● Problem to work on
Lines in the records below that contain the word "OLDER" must each be copied.

[Supplied records]

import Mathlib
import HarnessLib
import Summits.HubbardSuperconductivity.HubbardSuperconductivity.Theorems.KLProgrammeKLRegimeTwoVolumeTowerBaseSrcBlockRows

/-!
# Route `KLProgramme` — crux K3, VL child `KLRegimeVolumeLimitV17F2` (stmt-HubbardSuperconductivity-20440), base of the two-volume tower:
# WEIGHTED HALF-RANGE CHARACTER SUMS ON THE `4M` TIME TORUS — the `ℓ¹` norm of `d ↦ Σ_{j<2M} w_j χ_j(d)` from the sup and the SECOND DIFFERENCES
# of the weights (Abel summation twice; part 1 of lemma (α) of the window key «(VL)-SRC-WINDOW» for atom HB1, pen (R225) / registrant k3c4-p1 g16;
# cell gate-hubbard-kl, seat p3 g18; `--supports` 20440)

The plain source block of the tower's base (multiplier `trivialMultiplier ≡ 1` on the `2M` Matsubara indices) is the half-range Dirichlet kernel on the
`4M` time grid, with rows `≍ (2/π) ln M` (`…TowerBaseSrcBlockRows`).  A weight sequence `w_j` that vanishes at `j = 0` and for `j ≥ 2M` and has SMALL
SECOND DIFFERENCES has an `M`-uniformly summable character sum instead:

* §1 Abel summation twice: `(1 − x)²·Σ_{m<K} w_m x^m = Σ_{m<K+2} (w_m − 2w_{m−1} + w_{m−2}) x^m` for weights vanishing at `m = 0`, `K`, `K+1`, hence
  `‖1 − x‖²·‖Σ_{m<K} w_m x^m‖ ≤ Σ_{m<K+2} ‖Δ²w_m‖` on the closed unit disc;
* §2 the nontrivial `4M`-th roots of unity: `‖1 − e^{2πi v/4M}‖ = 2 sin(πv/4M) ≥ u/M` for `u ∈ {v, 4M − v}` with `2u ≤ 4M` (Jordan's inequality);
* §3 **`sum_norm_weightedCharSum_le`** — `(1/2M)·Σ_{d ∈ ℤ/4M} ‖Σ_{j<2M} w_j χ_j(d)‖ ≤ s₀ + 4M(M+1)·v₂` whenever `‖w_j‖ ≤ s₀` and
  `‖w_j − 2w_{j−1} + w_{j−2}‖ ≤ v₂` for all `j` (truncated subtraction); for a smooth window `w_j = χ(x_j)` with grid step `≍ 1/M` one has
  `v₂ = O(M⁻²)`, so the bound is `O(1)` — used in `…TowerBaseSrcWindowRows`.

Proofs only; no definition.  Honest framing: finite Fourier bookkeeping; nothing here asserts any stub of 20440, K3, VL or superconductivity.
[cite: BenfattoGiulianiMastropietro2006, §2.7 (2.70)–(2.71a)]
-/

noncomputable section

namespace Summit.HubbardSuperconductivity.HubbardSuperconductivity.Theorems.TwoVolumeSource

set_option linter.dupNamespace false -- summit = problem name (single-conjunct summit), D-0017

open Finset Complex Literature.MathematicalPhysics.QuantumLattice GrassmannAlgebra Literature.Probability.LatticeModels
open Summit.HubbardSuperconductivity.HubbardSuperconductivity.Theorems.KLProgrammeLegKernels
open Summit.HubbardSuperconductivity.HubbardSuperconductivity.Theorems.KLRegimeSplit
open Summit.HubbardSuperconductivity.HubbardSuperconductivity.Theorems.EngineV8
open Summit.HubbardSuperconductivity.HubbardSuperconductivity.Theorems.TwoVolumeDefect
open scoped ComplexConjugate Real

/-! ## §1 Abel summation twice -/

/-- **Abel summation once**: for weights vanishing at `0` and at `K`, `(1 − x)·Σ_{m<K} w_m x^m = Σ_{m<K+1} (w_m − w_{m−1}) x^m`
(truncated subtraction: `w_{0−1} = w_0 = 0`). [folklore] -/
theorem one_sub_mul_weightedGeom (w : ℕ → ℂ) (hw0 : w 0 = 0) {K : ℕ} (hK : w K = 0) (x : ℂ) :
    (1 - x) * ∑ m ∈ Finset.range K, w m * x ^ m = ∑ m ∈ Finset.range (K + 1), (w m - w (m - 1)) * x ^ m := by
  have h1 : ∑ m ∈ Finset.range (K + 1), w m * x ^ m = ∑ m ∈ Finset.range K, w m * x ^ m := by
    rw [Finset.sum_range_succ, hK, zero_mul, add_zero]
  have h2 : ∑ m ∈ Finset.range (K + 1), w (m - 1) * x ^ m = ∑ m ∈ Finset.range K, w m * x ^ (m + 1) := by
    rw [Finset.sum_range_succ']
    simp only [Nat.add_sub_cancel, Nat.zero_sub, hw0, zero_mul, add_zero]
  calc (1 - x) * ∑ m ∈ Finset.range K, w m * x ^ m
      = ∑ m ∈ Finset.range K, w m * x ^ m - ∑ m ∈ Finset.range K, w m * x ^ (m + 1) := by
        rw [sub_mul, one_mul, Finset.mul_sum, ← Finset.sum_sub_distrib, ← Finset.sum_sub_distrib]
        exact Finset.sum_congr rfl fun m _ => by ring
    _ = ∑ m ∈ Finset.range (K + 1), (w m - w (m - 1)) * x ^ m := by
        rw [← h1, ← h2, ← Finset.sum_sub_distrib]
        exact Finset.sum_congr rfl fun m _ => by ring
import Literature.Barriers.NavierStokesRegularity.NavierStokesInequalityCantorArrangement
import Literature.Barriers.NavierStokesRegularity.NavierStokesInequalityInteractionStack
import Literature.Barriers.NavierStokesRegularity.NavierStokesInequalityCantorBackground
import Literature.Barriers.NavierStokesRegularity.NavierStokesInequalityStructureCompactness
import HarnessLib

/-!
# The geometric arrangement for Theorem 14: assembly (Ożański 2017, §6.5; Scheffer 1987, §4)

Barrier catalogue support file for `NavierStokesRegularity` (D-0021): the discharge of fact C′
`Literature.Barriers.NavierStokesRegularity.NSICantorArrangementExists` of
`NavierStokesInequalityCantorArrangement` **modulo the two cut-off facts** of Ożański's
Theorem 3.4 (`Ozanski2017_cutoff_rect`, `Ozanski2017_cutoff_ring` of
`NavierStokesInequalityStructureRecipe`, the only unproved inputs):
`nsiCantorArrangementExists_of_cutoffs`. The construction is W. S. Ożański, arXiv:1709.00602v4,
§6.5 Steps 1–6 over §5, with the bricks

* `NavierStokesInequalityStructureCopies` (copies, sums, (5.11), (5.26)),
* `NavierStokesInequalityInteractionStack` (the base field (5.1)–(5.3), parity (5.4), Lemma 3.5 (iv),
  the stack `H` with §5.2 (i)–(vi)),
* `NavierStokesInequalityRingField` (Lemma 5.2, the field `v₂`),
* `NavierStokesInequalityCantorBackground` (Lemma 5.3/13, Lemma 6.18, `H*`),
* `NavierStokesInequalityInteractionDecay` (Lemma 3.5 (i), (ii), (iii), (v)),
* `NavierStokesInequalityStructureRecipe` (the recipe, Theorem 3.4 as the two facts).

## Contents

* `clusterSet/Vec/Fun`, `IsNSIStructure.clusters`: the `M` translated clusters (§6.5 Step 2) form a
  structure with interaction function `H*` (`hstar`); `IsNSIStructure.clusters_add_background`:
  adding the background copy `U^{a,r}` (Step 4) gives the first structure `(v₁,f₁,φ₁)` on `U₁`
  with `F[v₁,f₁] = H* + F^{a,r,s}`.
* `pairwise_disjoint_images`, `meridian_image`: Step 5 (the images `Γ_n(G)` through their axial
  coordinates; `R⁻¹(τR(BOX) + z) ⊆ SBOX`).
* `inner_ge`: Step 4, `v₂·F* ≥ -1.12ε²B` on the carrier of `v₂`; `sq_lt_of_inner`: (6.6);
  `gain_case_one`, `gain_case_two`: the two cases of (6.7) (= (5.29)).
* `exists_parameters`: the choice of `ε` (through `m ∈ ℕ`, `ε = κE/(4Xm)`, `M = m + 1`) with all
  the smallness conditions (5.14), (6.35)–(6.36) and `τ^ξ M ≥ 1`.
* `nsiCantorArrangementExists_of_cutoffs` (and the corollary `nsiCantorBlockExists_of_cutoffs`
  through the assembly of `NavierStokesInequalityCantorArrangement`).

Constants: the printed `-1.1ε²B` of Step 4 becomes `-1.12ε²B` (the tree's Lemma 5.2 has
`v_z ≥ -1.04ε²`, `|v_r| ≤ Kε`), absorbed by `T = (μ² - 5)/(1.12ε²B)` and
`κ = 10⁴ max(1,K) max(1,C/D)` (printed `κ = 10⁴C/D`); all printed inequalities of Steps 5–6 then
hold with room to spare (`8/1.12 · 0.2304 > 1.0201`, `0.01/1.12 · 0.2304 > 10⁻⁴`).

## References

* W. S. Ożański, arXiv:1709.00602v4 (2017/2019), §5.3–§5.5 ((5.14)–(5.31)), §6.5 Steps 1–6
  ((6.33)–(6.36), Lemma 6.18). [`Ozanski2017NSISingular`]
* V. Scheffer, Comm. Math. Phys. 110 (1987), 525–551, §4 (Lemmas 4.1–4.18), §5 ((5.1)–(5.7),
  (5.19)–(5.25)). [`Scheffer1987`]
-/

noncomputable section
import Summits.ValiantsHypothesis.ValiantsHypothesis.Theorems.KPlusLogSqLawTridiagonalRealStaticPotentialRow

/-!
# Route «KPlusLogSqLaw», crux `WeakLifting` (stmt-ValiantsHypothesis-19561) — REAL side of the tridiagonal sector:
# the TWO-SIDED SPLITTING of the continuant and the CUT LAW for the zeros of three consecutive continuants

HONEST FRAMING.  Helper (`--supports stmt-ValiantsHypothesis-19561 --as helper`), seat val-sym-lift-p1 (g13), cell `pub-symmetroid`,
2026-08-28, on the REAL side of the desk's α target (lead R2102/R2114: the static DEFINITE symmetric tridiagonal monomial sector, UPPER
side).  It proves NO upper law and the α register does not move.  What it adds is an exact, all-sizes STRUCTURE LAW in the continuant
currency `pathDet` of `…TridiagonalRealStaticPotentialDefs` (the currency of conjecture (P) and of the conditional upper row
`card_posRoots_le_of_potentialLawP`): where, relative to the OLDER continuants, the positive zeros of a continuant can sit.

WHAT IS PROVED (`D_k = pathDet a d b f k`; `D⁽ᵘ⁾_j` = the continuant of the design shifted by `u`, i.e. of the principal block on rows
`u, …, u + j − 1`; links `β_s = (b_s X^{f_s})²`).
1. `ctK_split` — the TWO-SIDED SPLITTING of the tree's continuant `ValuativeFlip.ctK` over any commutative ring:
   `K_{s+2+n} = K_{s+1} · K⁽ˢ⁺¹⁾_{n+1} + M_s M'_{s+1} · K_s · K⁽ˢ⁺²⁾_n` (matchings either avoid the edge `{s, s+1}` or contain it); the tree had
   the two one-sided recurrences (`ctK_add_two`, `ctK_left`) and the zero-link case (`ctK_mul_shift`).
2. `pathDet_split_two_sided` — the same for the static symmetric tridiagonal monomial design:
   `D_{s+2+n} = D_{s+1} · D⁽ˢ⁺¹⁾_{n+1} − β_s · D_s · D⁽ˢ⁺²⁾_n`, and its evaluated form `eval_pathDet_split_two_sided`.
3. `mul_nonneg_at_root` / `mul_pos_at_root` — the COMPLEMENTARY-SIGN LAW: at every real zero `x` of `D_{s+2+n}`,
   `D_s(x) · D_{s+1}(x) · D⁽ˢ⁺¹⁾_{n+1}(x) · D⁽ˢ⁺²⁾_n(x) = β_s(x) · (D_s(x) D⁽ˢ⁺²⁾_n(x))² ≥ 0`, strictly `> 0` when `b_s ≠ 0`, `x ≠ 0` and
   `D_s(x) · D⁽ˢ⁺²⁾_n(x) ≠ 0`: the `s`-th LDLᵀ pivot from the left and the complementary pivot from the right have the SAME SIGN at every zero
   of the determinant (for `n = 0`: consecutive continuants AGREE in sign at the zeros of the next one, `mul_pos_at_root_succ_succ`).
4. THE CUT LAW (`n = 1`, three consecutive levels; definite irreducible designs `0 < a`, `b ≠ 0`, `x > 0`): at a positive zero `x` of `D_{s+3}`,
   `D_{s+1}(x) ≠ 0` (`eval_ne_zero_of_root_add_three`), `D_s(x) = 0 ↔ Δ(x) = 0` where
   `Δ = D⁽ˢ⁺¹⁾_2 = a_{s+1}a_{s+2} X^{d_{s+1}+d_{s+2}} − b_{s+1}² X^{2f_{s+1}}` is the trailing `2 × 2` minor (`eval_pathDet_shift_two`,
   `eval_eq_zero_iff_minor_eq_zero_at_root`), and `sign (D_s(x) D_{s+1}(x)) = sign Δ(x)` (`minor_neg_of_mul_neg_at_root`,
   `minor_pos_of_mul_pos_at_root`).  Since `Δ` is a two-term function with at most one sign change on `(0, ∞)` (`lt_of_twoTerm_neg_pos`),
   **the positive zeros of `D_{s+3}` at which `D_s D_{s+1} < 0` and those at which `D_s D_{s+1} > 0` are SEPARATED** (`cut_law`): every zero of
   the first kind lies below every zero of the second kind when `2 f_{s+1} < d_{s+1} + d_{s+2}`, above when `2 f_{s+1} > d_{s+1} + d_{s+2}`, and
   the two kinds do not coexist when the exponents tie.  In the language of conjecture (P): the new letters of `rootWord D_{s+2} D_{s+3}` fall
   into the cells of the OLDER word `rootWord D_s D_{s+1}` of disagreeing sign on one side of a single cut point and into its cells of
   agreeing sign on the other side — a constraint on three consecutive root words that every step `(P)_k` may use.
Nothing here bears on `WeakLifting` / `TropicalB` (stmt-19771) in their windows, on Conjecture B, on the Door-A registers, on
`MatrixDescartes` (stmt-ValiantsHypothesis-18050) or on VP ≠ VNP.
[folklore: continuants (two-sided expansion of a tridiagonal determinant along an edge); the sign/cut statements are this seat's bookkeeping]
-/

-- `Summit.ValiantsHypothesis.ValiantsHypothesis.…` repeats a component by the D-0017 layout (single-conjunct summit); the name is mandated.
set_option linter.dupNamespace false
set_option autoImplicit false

[/Supplied records]

● Output for this task
`card_posRoots_le_of_potentialLawP`): where, relative to the OLDER continuants, the positive zeros of a continuant can sit.
   into the cells of the OLDER word `rootWord D_s D_{s+1}` of disagreeing sign on one side of a single cut point and into its cells of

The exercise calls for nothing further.